И только к исходу дня, полного осторожных попыток вспомнить былое, робкого смеха и внезапных признаний, длинных рассказов, взаимных обид и сердечных извинений, поцелуев и слез, они наконец отодрали глаза от раскрасневшихся лиц друг друга и оглядели темную, притихшую комнату, где все четверо словно прожили жизнь заново, внезапно осознав, что из дома пропали два мелких засранца.
* * *
— Во дворе нет, в бане и в хлеву тоже, — Каурай стоял в дверях, опершись руками о притолоку, и мрачно глядел на ведуний. Спиной к ним он старался не поворачиваться, хоть и понимал, что это ужасно глупо. Ведуньи есть ведуньи. — Вы уверены, что это был именно он?

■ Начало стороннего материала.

/-- **THE BLOW-UP STEP (lemma L2 of the Track C skeleton).** For a blow-up `τ : Z'' ⟶ Z'` of an integral locally
Noetherian `Z'`-scheme over `Spec k⟦x₀,x₁,x₂⟧` along a non-zero centre `C` with `V(C)` regular:
`WonAt f (τ ≫ σ) → WonAt f σ`. See the module docstring. [OURS · folklore] -/
theorem wonAt_of_wonAt_blowup (p : ℕ) (hp : p.Prime) [CharP k p] (f : MvPowerSeries (Fin 3) k)
    {Z' Z'' : Scheme.{0}} (σ : Z' ⟶ Spec (.of (MvPowerSeries (Fin 3) k))) [IsIntegral Z'] [IsLocallyNoetherian Z']
    (C : Z'.IdealSheafData) (τ : Z'' ⟶ Z') (hτ : IsBlowup τ C) (hreg : Scheme.IsRegular C.subscheme) (hC : C ≠ ⊥)
    (h : WonAt f (τ ≫ σ)) : WonAt f σ := by
  classical
  intro z hN F g hg hs
  by_cases hz : z ∈ C.support
  swap
  · exact won_of_wonAt_blowup_of_not_mem_support f σ C τ hτ h hz hN F g hg hs
  haveI := hN
  haveI := F.isRegularLocalRing
  haveI : IsDomain (MvPowerSeries (Fin 3) k) := NoZeroDivisors.to_isDomain _
  -- the centre at `z`: part of a regular system of parameters
  have hCle : stalkIdeal C z ≤ maximalIdeal _ := (mem_support_iff_stalkIdeal_le C z).mp hz
  haveI := isRegularLocalRing_quotient_of_isRegular_subscheme C hreg hz
  obtain ⟨u, huspan, S, hCS⟩ := exists_rsop_of_isRegularLocalRing_quotient hCle
  have hd3 : (maximalIdeal (Z'.presheaf.stalk z)).spanFinrank = 3 := by
    have h1 := IsRegularLocalRing.spanFinrank_maximalIdeal (R := Z'.presheaf.stalk z)
    rw [F.ringKrullDim_eq] at h1
    exact_mod_cast h1
  obtain ⟨n, hn3, x, hxr, hxS, hn1⟩ := exists_prefix_reindex hd3 u S
  have hxspan : Ideal.span (Set.range x) = maximalIdeal _ := by rw [hxr, huspan]
  have hCx : stalkIdeal C z = Ideal.span (Set.range fun l : Fin n => x (Fin.castLE hn3 l)) := by
    rw [hCS, hxS]
  replace hn1 : 1 ≤ n := by
    refine hn1 (Set.nonempty_iff_ne_empty.mpr fun hS => stalkIdeal_ne_bot_of_ne_bot hC z ?_)
    rw [hCS, hS, Set.image_empty, Ideal.span_empty]
  -- change of frame: `F'` adapted to `x`
  obtain ⟨F', hF'⟩ := F.exists_adapted x hxspan
  obtain ⟨φ, hφ0, hφdet, hφe⟩ := Frame.exists_subst F F'
  have hφs : MvPowerSeries.HasSubst φ := MvPowerSeries.hasSubst_of_constantCoeff_zero hφ0
  rw [← won_subst_iff hφ0 hφdet g]
  have hg' : MvPowerSeries.subst φ g ∣ F'.e (algebraMap _ _ (totalGerm σ z f)) := by
    rw [hφe, ← MvPowerSeries.coe_substAlgHom hφs]
    exact map_dvd _ hg
  obtain ⟨M, hM⟩ := hg'
  -- THE MOVE: the blow-up of the centre, `(X, 𝟙_{l<n})`
  refine CobordantGame.Won.move MvPowerSeries.X (fun l : Fin 3 => if (l : ℕ) < n then 1 else 0)
    (isMove_X_prefix hn1 hn3) fun G hG => ?_
  -- a singular successor `G` at the exceptional point `cv` on the chart `i'`
  obtain ⟨-, -, -, -, -, hG0, hG1⟩ := id hG
  obtain ⟨cv, a, ⟨i', hwi', hci'⟩, hcw, hfac, -⟩ := SliceChart.exists_chart_of_isSuccessor hG
  have hi'n : ((i' : Fin 3) : ℕ) < n := by
    by_contra hc
    simp [hc] at hwi'
  obtain ⟨iN, rfl⟩ : ∃ iN : Fin n, Fin.castLE hn3 iN = i' := ⟨⟨i', hi'n⟩, Fin.ext rfl⟩
  have hcv : ∀ l : Fin 3, n ≤ (l : ℕ) → cv l = 0 := fun l hl => hcw l (by simp [not_lt.mpr hl])
  have hpw : ¬ p ∣ (fun l : Fin 3 => if (l : ℕ) < n then 1 else 0) (Fin.castLE hn3 iN) := by
    have hlt : ((Fin.castLE hn3 iN : Fin 3) : ℕ) < n := by simp
    simp only [hlt, if_true]
    exact hp.not_dvd_one
  refine TameSuccessor.won_successor_of_won_slice p hp (MvPowerSeries.subst φ g) _ cv hcw a G hfac
    (Fin.castLE hn3 iN) hci' hpw ?_
  -- the slice `Sl = G|_{y_i = 0}`
  have hslice := SliceChart.subst_restrictedChart (fun l : Fin 3 => if (l : ℕ) < n then 1 else 0) cv hcw
    (MvPowerSeries.subst φ g) a G hfac (Fin.castLE hn3 iN)
  have hsl0 : ∀ j : Fin 4, MvPowerSeries.constantCoeff ((fun j : Fin 4 => if j = (Fin.castLE hn3 iN).succ then
      (0 : MvPowerSeries (Fin 3) k) else MvPowerSeries.X (Fin.predAbove (Fin.castLE hn3 iN) j)) j) = 0 := by
    intro j
    by_cases hj : j = (Fin.castLE hn3 iN).succ
    · simp [hj]
    · simp [hj, MvPowerSeries.constantCoeff_X]
  by_cases hSl0 : MvPowerSeries.subst (fun j : Fin 4 => if j = (Fin.castLE hn3 iN).succ then
      (0 : MvPowerSeries (Fin 3) k) else MvPowerSeries.X (Fin.predAbove (Fin.castLE hn3 iN) j)) G = 0
  · rw [hSl0]; exact won_zero (by norm_num)
  have hSl2 := FormalCoordChange.two_le_order_subst _ hsl0 G ((FormalCoordChange.two_le_order_iff G).mpr ⟨hG0, hG1⟩)
  have hSls : CobordantGame.IsSingular k (MvPowerSeries.subst (fun j : Fin 4 =>
      if j = (Fin.castLE hn3 iN).succ then (0 : MvPowerSeries (Fin 3) k)
      else MvPowerSeries.X (Fin.predAbove (Fin.castLE hn3 iN) j)) G) :=
    ⟨hSl0, ((FormalCoordChange.two_le_order_iff _).mp hSl2).1, ((FormalCoordChange.two_le_order_iff _).mp hSl2).2⟩
  -- the Refuter's point: translated generators, chart ring map, prime, point
  obtain ⟨u', hu'⟩ : ∃ u' : Fin n → Z'.presheaf.stalk z, u' = fun l => if l = iN then x (Fin.castLE hn3 iN)
      else x (Fin.castLE hn3 l) - stalkConst σ z (cv (Fin.castLE hn3 l) / cv (Fin.castLE hn3 iN)) *
        x (Fin.castLE hn3 iN) := ⟨_, rfl⟩
  have hu'i : u' iN = x (Fin.castLE hn3 iN) := by rw [hu']; simp
  have hu'l : ∀ l, l ≠ iN → u' l = x (Fin.castLE hn3 l) -
      stalkConst σ z (cv (Fin.castLE hn3 l) / cv (Fin.castLE hn3 iN)) * x (Fin.castLE hn3 iN) := by
    intro l hl; rw [hu']; simp [hl]
  have hu'span : Ideal.span (Set.range u') = stalkIdeal C z := by
    rw [hCx]; exact span_translated_eq hn3 x iN _ u' hu'i hu'l
  obtain ⟨χ, hχb, hχe, hχm⟩ := exists_chartHom F' x hF' hn3 cv iN hci' hcv u' hu'i hu'l
  let w𝔴 : Spec (.of (chartRing u' iN)) := ⟨Ideal.comap χ (maximalIdeal _), Ideal.IsPrime.comap _⟩
  have hw : w𝔴.asIdeal.comap (chartBase u' iN) = maximalIdeal _ := by
    change (Ideal.comap χ _).comap _ = _
    rw [Ideal.comap_comap]; exact hχm
  obtain ⟨x', q, hx'z, hqw, hiso, hsq⟩ := IsBlowup.exists_point_of_chart hτ z u' hu'span iN w𝔴 hw
  subst hx'z
  -- the Cohen frame at `x'` and the formal square
  have hnm : n + (3 - n) = 3 := by omega
  obtain ⟨wv, hwv'⟩ : ∃ wv : Fin (3 - n) → Z'.presheaf.stalk (τ x'),
      wv = fun j : Fin (3 - n) => x ⟨n + (j : ℕ), by have := j.2; omega⟩ := ⟨_, rfl⟩
  have hwv : ∀ j : Fin (3 - n), wv j = x ⟨n + (j : ℕ), by have := j.2; omega⟩ := fun j => by rw [hwv']
  have hz : Ideal.span (Set.range (Fin.append u' wv)) = maximalIdeal _ := by
    rw [range_fin_append, Ideal.span_union, hu'span, hCx, ← Ideal.span_union, ← hxspan,
      range_eq_union_prefix hnm x, hwv']
  obtain ⟨hN'', F'', hsqr⟩ := exists_frame_square σ C τ hτ x' F' x hF' hnm cv iN hci' hcv u' hu'i hu'l wv hwv hz
    χ hχb hχe w𝔴 rfl q hqw hiso hsq
  -- the slice divides the total transform in the frame `F''`
  refine h x' hN'' F'' _ ?_ hSls
  have hρs : MvPowerSeries.HasSubst (fun l : Fin 3 => (MvPowerSeries.X 0 : MvPowerSeries (Fin 3) k) ^
      (if (l : ℕ) < n then 1 else 0) * (MvPowerSeries.C (cv l) + if l = Fin.castLE hn3 iN then
        (0 : MvPowerSeries (Fin 3) k) else MvPowerSeries.X (Fin.predAbove (Fin.castLE hn3 iN) l.succ))) :=
    MvPowerSeries.hasSubst_of_constantCoeff_zero (constantCoeff_rchart cv _ n hcv)
  have hT'' : F''.e (algebraMap _ _ (totalGerm (τ ≫ σ) x' f)) =
      MvPowerSeries.subst (fun l : Fin 3 => (MvPowerSeries.X 0 : MvPowerSeries (Fin 3) k) ^
        (if (l : ℕ) < n then 1 else 0) * (MvPowerSeries.C (cv l) + if l = Fin.castLE hn3 iN then
          (0 : MvPowerSeries (Fin 3) k) else MvPowerSeries.X (Fin.predAbove (Fin.castLE hn3 iN) l.succ)))
        (F'.e (algebraMap _ _ (totalGerm σ (τ x') f))) := by
    have hof : ∀ b : Z'.presheaf.stalk (τ x'), DeJong1996.completedStalkMap τ x' (algebraMap _ _ b) =
        algebraMap (Z''.presheaf.stalk x') _ ((τ.stalkMap x').hom b) := fun b => DeJong1996.completedStalkMap_of τ x' b
    rw [totalGerm_comp, ← hof]
    exact hsqr _
  have hslice' : MvPowerSeries.subst (fun l : Fin 3 => (MvPowerSeries.X 0 : MvPowerSeries (Fin 3) k) ^
      (if (l : ℕ) < n then 1 else 0) * (MvPowerSeries.C (cv l) + if l = Fin.castLE hn3 iN then
        (0 : MvPowerSeries (Fin 3) k) else MvPowerSeries.X (Fin.predAbove (Fin.castLE hn3 iN) l.succ)))
      (MvPowerSeries.subst φ g) = MvPowerSeries.X 0 ^ a * MvPowerSeries.subst (fun j : Fin 4 =>
        if j = (Fin.castLE hn3 iN).succ then (0 : MvPowerSeries (Fin 3) k)
        else MvPowerSeries.X (Fin.predAbove (Fin.castLE hn3 iN) j)) G := hslice
  rw [hT'', hM, MvPowerSeries.subst_mul hρs, hslice']
  exact ⟨MvPowerSeries.X 0 ^ a * MvPowerSeries.subst _ M, by ring⟩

— Сам же описал: рыженький, личико все в веснушках, постоянно стонет во сне и зовет какую-то Маришку, — загибала пальцы Хлоя, попивая мед, пока Хель с Вандой рылись по углам и смотрели за печкой — казалось, в сотый раз ощупывая в избе все закоулки, где даже теоретически могла притаиться пара худощавых мальчишек. Даже люк в подпол был раскрыт нараспашку, не говоря уж о сундуках, а их у хозяйственной Хель было в изобилии. Изба вмиг превратилась в «кудлатый бордель», как выразилась Хель.
Однако их труды пропали даром — даже коту было понятно, что двое пострелов просто сбежали. Когда именно? Ведал лишь Сеншес да ветер в голове у этого Бесенка.